§ **MATERIAL FOR THIS TASK**:
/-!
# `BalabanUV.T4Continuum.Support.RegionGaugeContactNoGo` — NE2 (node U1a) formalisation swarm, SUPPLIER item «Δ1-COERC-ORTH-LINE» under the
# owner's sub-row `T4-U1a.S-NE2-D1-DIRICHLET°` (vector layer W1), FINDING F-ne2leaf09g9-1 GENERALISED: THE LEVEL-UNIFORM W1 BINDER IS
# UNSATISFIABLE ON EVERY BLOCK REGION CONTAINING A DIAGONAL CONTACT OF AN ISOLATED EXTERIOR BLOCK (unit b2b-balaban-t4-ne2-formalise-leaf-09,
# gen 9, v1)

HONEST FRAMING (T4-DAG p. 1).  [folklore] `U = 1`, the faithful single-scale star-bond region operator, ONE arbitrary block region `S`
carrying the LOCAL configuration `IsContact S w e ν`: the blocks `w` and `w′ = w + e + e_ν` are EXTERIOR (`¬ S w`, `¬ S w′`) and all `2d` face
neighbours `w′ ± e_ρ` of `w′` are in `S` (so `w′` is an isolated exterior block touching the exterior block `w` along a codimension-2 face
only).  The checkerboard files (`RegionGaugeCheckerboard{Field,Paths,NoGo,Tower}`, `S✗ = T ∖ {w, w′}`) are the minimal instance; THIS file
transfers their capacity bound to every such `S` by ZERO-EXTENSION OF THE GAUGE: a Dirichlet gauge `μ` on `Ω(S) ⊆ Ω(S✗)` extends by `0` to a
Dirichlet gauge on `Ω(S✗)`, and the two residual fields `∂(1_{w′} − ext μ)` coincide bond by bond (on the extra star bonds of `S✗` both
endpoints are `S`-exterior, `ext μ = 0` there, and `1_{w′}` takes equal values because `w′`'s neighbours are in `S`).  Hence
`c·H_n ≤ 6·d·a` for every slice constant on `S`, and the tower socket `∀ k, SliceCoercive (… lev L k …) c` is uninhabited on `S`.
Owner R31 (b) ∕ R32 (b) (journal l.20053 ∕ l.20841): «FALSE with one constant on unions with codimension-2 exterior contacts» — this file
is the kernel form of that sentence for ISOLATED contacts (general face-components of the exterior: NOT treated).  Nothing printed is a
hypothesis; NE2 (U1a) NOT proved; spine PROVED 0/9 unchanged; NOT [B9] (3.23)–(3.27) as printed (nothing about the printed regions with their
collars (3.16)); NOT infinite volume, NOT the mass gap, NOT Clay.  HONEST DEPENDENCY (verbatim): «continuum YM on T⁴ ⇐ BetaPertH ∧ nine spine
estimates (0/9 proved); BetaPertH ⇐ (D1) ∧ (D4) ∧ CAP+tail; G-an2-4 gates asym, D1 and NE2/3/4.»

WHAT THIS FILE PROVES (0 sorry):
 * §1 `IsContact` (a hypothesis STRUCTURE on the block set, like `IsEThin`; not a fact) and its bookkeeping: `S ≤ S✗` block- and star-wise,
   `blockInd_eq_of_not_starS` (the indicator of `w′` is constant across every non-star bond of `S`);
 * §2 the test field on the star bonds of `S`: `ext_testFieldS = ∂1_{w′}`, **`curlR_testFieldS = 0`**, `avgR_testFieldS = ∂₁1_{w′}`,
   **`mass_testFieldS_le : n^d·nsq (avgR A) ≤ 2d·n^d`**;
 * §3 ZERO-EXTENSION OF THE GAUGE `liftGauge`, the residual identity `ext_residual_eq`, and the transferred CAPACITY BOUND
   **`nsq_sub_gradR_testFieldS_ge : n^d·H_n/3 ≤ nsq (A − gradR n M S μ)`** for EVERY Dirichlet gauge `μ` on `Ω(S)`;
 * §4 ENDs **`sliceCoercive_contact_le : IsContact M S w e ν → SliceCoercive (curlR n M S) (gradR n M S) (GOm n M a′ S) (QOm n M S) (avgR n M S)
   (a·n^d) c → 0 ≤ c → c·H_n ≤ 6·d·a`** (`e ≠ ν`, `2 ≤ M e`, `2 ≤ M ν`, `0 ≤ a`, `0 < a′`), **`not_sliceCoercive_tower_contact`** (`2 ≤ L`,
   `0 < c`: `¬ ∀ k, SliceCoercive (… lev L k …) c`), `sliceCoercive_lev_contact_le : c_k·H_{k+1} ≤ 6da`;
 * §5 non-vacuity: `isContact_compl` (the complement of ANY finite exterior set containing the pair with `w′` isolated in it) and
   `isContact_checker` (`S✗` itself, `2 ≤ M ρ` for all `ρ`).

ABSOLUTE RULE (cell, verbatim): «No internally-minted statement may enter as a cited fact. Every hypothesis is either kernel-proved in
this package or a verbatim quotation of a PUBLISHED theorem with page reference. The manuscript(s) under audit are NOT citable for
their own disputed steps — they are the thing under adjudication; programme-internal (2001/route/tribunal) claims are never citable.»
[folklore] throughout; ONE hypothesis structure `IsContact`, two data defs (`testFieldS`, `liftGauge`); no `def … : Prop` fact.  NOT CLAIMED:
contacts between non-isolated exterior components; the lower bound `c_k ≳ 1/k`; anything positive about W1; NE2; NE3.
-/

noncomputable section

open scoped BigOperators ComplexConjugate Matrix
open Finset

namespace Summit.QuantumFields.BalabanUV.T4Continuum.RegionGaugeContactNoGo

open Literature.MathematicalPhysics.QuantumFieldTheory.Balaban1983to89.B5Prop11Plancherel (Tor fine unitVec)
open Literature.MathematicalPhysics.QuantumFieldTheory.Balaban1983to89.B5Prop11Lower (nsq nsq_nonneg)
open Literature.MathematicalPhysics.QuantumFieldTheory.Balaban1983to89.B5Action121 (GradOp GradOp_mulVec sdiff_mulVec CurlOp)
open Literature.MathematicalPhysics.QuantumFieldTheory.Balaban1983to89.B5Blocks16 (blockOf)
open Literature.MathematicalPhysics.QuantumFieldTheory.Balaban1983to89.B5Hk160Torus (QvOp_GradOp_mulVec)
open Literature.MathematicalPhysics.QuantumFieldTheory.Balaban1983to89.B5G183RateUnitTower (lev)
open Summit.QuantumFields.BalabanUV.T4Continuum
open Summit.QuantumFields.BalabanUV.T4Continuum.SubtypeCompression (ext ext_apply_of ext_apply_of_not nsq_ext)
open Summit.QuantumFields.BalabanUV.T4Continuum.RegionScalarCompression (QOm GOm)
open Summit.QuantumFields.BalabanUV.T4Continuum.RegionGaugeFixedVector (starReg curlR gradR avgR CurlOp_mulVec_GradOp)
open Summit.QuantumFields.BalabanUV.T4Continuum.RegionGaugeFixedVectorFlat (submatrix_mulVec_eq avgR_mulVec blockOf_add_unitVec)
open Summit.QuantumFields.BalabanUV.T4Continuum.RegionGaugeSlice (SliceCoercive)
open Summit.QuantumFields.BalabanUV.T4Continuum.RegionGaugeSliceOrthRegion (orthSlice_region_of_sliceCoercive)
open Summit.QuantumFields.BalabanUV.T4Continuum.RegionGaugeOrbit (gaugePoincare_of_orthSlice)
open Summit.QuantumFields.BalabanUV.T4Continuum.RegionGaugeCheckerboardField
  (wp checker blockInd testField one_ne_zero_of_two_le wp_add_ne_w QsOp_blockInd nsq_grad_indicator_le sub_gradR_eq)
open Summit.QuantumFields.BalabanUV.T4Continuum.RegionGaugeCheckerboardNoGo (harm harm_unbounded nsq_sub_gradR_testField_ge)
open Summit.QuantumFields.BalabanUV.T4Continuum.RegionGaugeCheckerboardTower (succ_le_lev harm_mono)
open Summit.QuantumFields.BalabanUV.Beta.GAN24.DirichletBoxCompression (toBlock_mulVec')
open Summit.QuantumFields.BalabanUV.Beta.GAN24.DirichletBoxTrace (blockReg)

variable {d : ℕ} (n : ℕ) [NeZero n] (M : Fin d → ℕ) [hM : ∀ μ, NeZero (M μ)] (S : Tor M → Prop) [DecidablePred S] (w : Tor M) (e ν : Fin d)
...
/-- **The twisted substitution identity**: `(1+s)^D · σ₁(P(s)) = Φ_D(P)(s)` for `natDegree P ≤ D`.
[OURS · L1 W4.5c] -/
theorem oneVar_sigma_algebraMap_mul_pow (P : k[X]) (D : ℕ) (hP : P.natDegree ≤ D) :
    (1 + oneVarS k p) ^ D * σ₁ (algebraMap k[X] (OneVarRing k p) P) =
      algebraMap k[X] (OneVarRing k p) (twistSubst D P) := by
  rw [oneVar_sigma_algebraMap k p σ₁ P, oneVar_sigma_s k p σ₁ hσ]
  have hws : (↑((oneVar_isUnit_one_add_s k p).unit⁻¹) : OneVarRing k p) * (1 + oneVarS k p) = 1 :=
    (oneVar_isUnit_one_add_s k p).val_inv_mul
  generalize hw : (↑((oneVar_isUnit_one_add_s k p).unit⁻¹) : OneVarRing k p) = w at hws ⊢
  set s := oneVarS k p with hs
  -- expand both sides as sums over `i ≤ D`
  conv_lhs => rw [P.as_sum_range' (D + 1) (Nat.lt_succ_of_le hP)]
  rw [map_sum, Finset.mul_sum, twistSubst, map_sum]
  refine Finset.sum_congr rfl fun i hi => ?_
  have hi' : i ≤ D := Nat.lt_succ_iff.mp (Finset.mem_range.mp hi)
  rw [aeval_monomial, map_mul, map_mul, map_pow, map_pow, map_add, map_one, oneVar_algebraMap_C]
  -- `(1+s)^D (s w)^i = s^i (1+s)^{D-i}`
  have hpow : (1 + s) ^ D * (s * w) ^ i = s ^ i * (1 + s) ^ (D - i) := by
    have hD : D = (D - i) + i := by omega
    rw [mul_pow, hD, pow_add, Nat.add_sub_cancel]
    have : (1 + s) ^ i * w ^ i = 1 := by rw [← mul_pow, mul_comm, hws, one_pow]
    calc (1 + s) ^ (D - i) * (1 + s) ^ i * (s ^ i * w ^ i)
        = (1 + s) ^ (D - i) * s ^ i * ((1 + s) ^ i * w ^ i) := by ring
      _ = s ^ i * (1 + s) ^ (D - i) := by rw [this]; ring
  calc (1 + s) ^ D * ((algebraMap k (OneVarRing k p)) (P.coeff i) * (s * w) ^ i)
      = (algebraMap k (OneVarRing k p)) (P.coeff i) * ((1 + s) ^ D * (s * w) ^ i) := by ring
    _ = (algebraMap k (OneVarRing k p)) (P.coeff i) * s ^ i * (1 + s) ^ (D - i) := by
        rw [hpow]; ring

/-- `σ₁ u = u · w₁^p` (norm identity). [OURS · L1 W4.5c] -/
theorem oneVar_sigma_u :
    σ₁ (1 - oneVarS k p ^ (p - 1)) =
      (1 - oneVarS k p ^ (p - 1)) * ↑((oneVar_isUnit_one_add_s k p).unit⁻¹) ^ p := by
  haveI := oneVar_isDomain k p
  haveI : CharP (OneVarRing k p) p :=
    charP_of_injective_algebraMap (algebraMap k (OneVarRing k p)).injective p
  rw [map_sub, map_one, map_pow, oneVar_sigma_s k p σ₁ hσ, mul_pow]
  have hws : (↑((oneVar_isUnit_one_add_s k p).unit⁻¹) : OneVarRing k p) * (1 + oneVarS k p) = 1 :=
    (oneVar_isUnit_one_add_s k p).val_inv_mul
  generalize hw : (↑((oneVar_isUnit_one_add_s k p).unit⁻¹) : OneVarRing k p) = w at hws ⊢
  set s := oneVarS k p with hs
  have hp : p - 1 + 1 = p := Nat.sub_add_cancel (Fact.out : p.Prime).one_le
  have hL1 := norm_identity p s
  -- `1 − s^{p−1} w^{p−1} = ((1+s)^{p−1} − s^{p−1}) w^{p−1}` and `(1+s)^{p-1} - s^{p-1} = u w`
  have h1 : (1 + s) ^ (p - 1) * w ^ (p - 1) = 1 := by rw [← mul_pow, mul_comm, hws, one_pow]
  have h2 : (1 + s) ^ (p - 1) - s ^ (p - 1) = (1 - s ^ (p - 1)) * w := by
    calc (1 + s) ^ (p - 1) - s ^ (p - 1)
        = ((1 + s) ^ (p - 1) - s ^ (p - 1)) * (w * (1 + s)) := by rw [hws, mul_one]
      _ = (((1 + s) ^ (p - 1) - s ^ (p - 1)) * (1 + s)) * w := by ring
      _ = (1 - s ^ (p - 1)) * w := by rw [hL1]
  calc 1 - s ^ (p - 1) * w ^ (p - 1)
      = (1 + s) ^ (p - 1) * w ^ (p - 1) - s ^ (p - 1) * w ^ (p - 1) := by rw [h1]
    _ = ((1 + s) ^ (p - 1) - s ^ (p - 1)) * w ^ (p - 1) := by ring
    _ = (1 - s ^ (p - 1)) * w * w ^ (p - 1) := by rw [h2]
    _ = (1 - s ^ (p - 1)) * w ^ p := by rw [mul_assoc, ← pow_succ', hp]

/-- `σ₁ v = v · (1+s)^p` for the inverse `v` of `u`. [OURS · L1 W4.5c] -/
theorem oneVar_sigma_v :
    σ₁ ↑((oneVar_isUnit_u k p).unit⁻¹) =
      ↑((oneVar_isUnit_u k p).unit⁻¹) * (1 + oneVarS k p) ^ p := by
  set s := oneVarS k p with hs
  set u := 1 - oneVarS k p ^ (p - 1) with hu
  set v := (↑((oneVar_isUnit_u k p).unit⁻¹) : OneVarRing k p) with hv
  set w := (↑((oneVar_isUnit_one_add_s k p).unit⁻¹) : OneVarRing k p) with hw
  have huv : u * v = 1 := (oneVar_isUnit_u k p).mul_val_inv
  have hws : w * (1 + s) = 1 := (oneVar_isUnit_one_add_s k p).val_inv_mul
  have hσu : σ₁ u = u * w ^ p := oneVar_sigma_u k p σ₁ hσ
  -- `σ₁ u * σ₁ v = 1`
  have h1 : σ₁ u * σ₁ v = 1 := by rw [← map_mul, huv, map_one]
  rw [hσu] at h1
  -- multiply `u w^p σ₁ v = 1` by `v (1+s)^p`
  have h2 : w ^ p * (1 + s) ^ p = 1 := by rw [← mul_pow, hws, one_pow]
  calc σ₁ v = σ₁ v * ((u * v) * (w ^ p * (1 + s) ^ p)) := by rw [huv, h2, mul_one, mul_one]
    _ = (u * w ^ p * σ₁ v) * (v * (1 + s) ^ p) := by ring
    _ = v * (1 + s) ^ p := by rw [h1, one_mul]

§ **INSTRUCTIONS TO FOLLOW**:
Every line in the records above that contains the word "bonds" should be copied out.

§ **EXERCISE ANSWER**:
Dirichlet gauge on `Ω(S✗)`, and the two residual fields `∂(1_{w′} − ext μ)` coincide bond by bond (on the extra star bonds of `S✗` both
 * §2 the test field on the star bonds of `S`: `ext_testFieldS = ∂1_{w′}`, **`curlR_testFieldS = 0`**, `avgR_testFieldS = ∂₁1_{w′}`,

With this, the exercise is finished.